In the future, would it be possible to include additional “omes;” for example, metabolomics-based approaches?
Our study has shown the value of a multiomic approach, incorporating genomic, transcriptomic and proteomic analyses. While not incorporating a full metabolomics characterization of the patient’s tumor, we did validate our findings at the metabolite level using stable isotope tracing. This shows that incorporating metabolomics upfront can be very valuable. Seamless integration with clinical workflows, in particular the use of FFPE biopsies for solid tumors, may pose challenges but I am optimistic that the field can overcome these.

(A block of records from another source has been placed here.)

/-- Inserting `1` after block `0`. [folklore] -/
theorem insertOne_cons_zero (b : ℕ) (t : List ℕ) :
    (b :: t).take (0 + 1) ++ [1] ++ (b :: t).drop (0 + 1) = b :: 1 :: t := by
  simp

/-- Inserting `1` after a later block commutes with `cons`. [folklore] -/
theorem insertOne_cons_succ (b : ℕ) (t : List ℕ) (i : ℕ) :
    (b :: t).take (i + 1 + 1) ++ [1] ++ (b :: t).drop (i + 1 + 1) =
      b :: (t.take (i + 1) ++ [1] ++ t.drop (i + 1)) := by
  simp

/-- The raised index has the same length. [folklore] -/
theorem length_raise' : ∀ (s : List ℕ) (i : ℕ), i < s.length →
    (s.take i ++ [s.getD i 0 + 1] ++ s.drop (i + 1)).length = s.length
  | [], i, hi => by simp at hi
  | b :: t, 0, _ => by rw [raise'_cons_zero]; rfl
  | b :: t, i + 1, hi => by
    rw [raise'_cons_succ, List.length_cons, List.length_cons,
      length_raise' t i (by simpa using hi)]

/-- The inserted index is one longer. [folklore] -/
theorem length_insertOne : ∀ (s : List ℕ) (i : ℕ), i < s.length →
    (s.take (i + 1) ++ [1] ++ s.drop (i + 1)).length = s.length + 1
  | [], i, hi => by simp at hi
  | b :: t, 0, _ => by rw [insertOne_cons_zero]; rfl
  | b :: t, i + 1, hi => by
    rw [insertOne_cons_succ, List.length_cons, List.length_cons,
      length_insertOne t i (by simpa using hi)]

/-- The raised index has weight one more. [folklore] -/
theorem sum_raise' : ∀ (s : List ℕ) (i : ℕ), i < s.length →
    (s.take i ++ [s.getD i 0 + 1] ++ s.drop (i + 1)).sum = s.sum + 1
  | [], i, hi => by simp at hi
  | b :: t, 0, _ => by rw [raise'_cons_zero, List.sum_cons, List.sum_cons]; ring
  | b :: t, i + 1, hi => by
    rw [raise'_cons_succ, List.sum_cons, List.sum_cons, sum_raise' t i (by simpa using hi)]
    ring

/-- The inserted index has weight one more. [folklore] -/
theorem sum_insertOne : ∀ (s : List ℕ) (i : ℕ), i < s.length →
    (s.take (i + 1) ++ [1] ++ s.drop (i + 1)).sum = s.sum + 1
  | [], i, hi => by simp at hi
  | b :: t, 0, _ => by rw [insertOne_cons_zero, List.sum_cons, List.sum_cons, List.sum_cons]; ring
  | b :: t, i + 1, hi => by
    rw [insertOne_cons_succ, List.sum_cons, List.sum_cons, sum_insertOne t i (by simpa using hi)]
    ring
import Summits.QuantumFields.YangMills.Theorems.PoincareLipschitzSphereMapSmallRangeCaccioppoli
import Summits.QuantumFields.YangMills.Theorems.PoincareLipschitzSphereMapHarmonicExtensionNearSphere
import Summits.QuantumFields.YangMills.Theorems.PoincareLipschitzCovariantDirichlet
import Literature.MathematicalPhysics.QuantumFieldTheory.Balaban1983to89.B4Eq19LatticeHarmonicDecay
import Mathlib.Analysis.InnerProductSpace.PiL2
import HarnessLib

/-!
# Line «poincare_lipschitz» on crux `HistoryTailL` (stmt-QuantumFields-19936), route crux `BlockLipschitzL` (stmt-QuantumFields-23533), K2 organ of record `hReg` (LOC-REG-MIN) —
# FLAT SHADOW «SMALL-RANGE DISCRETE REGULARITY INTO A SPHERE», FILE 2: ENERGY DECAY BY HARMONIC REPLACEMENT (Giaquinta–Giusti's direct method, NO weak Harnack):
# `E(u; Q_ρ(z)) ≤ (4A_d·((ρ+1)∕r)^d + (8A_d + 4)·2ω)·E(u; Q_{r+1}(z))` for one-site-optimal sphere-valued `u` with range in a ball of radius `ω` around `p`

Cell `ym3-torus` (YM ladder rung R3 = continuum SU(2) Yang–Mills on the three-torus — a RUNG, NOT the Clay problem: not d = 4, not infinite volume, not a
mass gap); width seat `ym3-torus-px7` gen 5 (LEAD ym-ust-19936-w1 g8 04:28:59Z∕04:37:48Z «SMALL-RANGE — GO: the direct-method small-range regularity is the portable
half [of the organ's proof programme]»; my LOCATE `LOCATE-SMALL-RANGE-S3-px7g5.md` §1 (γ′)).  THEOREMS ONLY (def-free) over FILE 1 ✓`PoincareLipschitzSphereMapSmallRangeCaccioppoli`
((I1), (I2), small-range Caccioppoli), the (V, τ) Dirichlet file ✓`PoincareLipschitzCovariantDirichlet` read at the TRIVIAL transport (vector-valued Dirichlet problem and energy
identity on a box), and lit ✓`B4Eq19LatticeHarmonicDecay.harmonic_decay`; `--supports stmt-QuantumFields-19936`.  Nothing here proves `hReg`, the per-bond charts, a stub,
`BlockLipschitzL`, `HistoryTailL` or a summit statement; nothing twisted ∕ covariant.

THE STEP (LOCATE §1 (γ′)).  On `Q_r(z)` let `w` solve the vector Dirichlet problem `−Δw = −Δu`, `w = 0` off the box, `h = u − w`.  Two facts make the replacement
error LINEAR IN THE ENERGY with the small factor `ω`: (i) the exact identity `Σ‖∇w‖² = Σ_{Q_r} λ·⟪w, u⟫` (energy identity ∘ (I1) `−Δu = λu`); (ii) the DISCRETE
MAXIMUM PRINCIPLE `‖h − p‖ ≤ ω` (its layer values are in the ball), so `⟪w,u⟫ ≤ ‖w‖ ≤ 2ω`.  Hence `E(w) ≤ 2ω·E(u;Q_{r+1})`, and with the harmonic energy decay of `h`
(component by component, ✓`harmonic_decay`): `E(u;Q_ρ) ≤ 4A_d((ρ+1)∕r)^d·E(u;Q_{r+1}) + (8A_d+4)·2ω·E(u;Q_{r+1})`.  Iterated (FILE 3): Morrey decay and the HÖLDER law.

* §1 `exists_vec_dirichlet`, `vec_energy_identity` (✓`exists_cov_dirichlet` ∕ ✓`energy_identity` at the trivial transport); §2 ★ `norm_sub_le_of_vecHarmonic` (over the landed scalar
  maximum principle ✓`PoincareLipschitzSphereMapHarmonicExtensionNearSphere.le_of_subharmonic_of_le_on_layer`, ★w5 g12); §3 `vecEnergy_eq_sum_gradSq` (Parseval), ★ `vec_harmonic_decay`
  (the vector-valued ✓`harmonic_decay`); §4 ★★ `smallRange_energy_decay` — the title.
[folklore] ([Giaquinta1984] Ch. VI §1 Thm 1.1 step II (harmonic replacement, energy decay) pp.128–131, §3 Thm 3.2; [Giaquinta1984] Ch. III Lemma 2.1 for the iteration (FILE 3)).
-/

set_option autoImplicit false

noncomputable section

open scoped BigOperators InnerProductSpace
open Finset

namespace Summit.QuantumFields.YangMills.Theorems.PoincareLipschitzSphereMapSmallRangeEnergyDecay

open Literature.MathematicalPhysics.QuantumFieldTheory.Balaban1983to89
open B4Eq19LatticeOperators
open B4Eq19LatticeHarmonicDecay (harmonic_decay)
open Summit.QuantumFields.YangMills.Theorems.PoincareLipschitzCovariantDirichlet (exists_cov_dirichlet energy_identity energy_le_of_support)
open Summit.QuantumFields.YangMills.Theorems.PoincareLipschitzSphereMapSmallRangeCaccioppoli (one_sub_inner_eq one_sub_inner_nonneg nbr_sum_sub_eq)
open Summit.QuantumFields.YangMills.Theorems.PoincareLipschitzSphereMapHarmonicExtensionNearSphere (le_of_subharmonic_of_le_on_layer)

variable {d : ℕ} {V : Type*} [NormedAddCommGroup V] [InnerProductSpace ℝ V]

What's next for this work?
The next milestone is to establish proteome-based treatment recommendations for 50 or 100 patients across the country and then re-evaluate the value proposition. Together with lessons learned in similar studies in, for example, the US, Europe and Australia, this will give us a good idea if, and where, this is best applied and where further improvement is required. Ultimately, the key goal will be to move from the research environment into clinical routine, importantly at an affordable price to reach for all patients in public and private healthcare settings.